/-! ### Cofinite matchings between window families -/

/-- **The outside atoms pay what the removed atoms pay.** Let `γ, γ'` reproduce `W` on the
tests supported in `[-A, A]` and let `e : {i // i ∉ F} → ι'` be an injection with `γ' ∘ e = γ`.
Then on every such test the atoms of `γ'` outside `range e` sum to `Σ_{i∈F} ĝ(1/2 + iγ_i)`.
[folklore] -/
theorem hasSum_compl_range_of_cofinite_matching {A : ℝ} {ι ι' : Type*} {γ : ι → ℝ}
    {γ' : ι' → ℝ} (F : Finset ι) {e : {i // i ∉ F} → ι'} (he : Function.Injective e)
    (hext : ∀ i, γ' (e i) = γ i)
    (hγ : ∀ g : ℝ → ℂ, IsWeilTest g → tsupport g ⊆ Icc (-A) A →
      HasSum (fun i => weilMellin g (1 / 2 + (γ i : ℂ) * I)) (weilFunctional g))
    (hγ' : ∀ g : ℝ → ℂ, IsWeilTest g → tsupport g ⊆ Icc (-A) A →
      HasSum (fun j => weilMellin g (1 / 2 + (γ' j : ℂ) * I)) (weilFunctional g))
    {g : ℝ → ℂ} (hg : IsWeilTest g) (hgs : tsupport g ⊆ Icc (-A) A) :
    HasSum (fun j : ((Set.range e)ᶜ : Set ι') => weilMellin g (1 / 2 + (γ' j : ℂ) * I))
      (∑ i ∈ F, weilMellin g (1 / 2 + (γ i : ℂ) * I)) := by
  set u : ι → ℂ := fun i => weilMellin g (1 / 2 + (γ i : ℂ) * I) with hu
  set u' : ι' → ℂ := fun j => weilMellin g (1 / 2 + (γ' j : ℂ) * I) with hu'
  -- the copy of `γ` minus `F` inside `γ'` sums to `W g - Σ_F`
  have h1 : HasSum (fun x : {x // x ∉ F} => u x) (weilFunctional g - ∑ i ∈ F, u i) := by
    rw [Finset.hasSum_compl_iff, sub_add_cancel]
    exact hγ g hg hgs
  have h2 : HasSum (u' ∘ e) (weilFunctional g - ∑ i ∈ F, u i) := by
    have e1 : u' ∘ e = fun x : {x // x ∉ F} => u x := by
      funext x
      simp only [Function.comp_apply, hu', hu, hext]
    rw [e1]
    exact h1
  have h3 : HasSum (u' ∘ (↑) : Set.range e → ℂ) (weilFunctional g - ∑ i ∈ F, u i) :=
    he.hasSum_range_iff.2 h2
  -- the rest of `γ'` sums to the difference
  have h4 := (h3.hasSum_compl_iff (a₂ := ∑ i ∈ F, u i)).2
  rw [sub_add_cancel] at h4
  exact h4 (hγ' g hg hgs)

*DIRECTIONS*:
Transcribe all of the data, keeping every line identical.

*RESPONSE BELOW*:
/-! ### Cofinite matchings between window families -/

/-- **The outside atoms pay what the removed atoms pay.** Let `γ, γ'` reproduce `W` on the
tests supported in `[-A, A]` and let `e : {i // i ∉ F} → ι'` be an injection with `γ' ∘ e = γ`.
Then on every such test the atoms of `γ'` outside `range e` sum to `Σ_{i∈F} ĝ(1/2 + iγ_i)`.
[folklore] -/
theorem hasSum_compl_range_of_cofinite_matching {A : ℝ} {ι ι' : Type*} {γ : ι → ℝ}
    {γ' : ι' → ℝ} (F : Finset ι) {e : {i // i ∉ F} → ι'} (he : Function.Injective e)
    (hext : ∀ i, γ' (e i) = γ i)
    (hγ : ∀ g : ℝ → ℂ, IsWeilTest g → tsupport g ⊆ Icc (-A) A →
      HasSum (fun i => weilMellin g (1 / 2 + (γ i : ℂ) * I)) (weilFunctional g))
    (hγ' : ∀ g : ℝ → ℂ, IsWeilTest g → tsupport g ⊆ Icc (-A) A →
      HasSum (fun j => weilMellin g (1 / 2 + (γ' j : ℂ) * I)) (weilFunctional g))
    {g : ℝ → ℂ} (hg : IsWeilTest g) (hgs : tsupport g ⊆ Icc (-A) A) :
    HasSum (fun j : ((Set.range e)ᶜ : Set ι') => weilMellin g (1 / 2 + (γ' j : ℂ) * I))
      (∑ i ∈ F, weilMellin g (1 / 2 + (γ i : ℂ) * I)) := by
  set u : ι → ℂ := fun i => weilMellin g (1 / 2 + (γ i : ℂ) * I) with hu
  set u' : ι' → ℂ := fun j => weilMellin g (1 / 2 + (γ' j : ℂ) * I) with hu'
  -- the copy of `γ` minus `F` inside `γ'` sums to `W g - Σ_F`
  have h1 : HasSum (fun x : {x // x ∉ F} => u x) (weilFunctional g - ∑ i ∈ F, u i) := by
    rw [Finset.hasSum_compl_iff, sub_add_cancel]
    exact hγ g hg hgs
  have h2 : HasSum (u' ∘ e) (weilFunctional g - ∑ i ∈ F, u i) := by
    have e1 : u' ∘ e = fun x : {x // x ∉ F} => u x := by
      funext x
      simp only [Function.comp_apply, hu', hu, hext]
    rw [e1]
    exact h1
  have h3 : HasSum (u' ∘ (↑) : Set.range e → ℂ) (weilFunctional g - ∑ i ∈ F, u i) :=
    he.hasSum_range_iff.2 h2
  -- the rest of `γ'` sums to the difference
  have h4 := (h3.hasSum_compl_iff (a₂ := ∑ i ∈ F, u i)).2
  rw [sub_add_cancel] at h4
  exact h4 (hγ' g hg hgs)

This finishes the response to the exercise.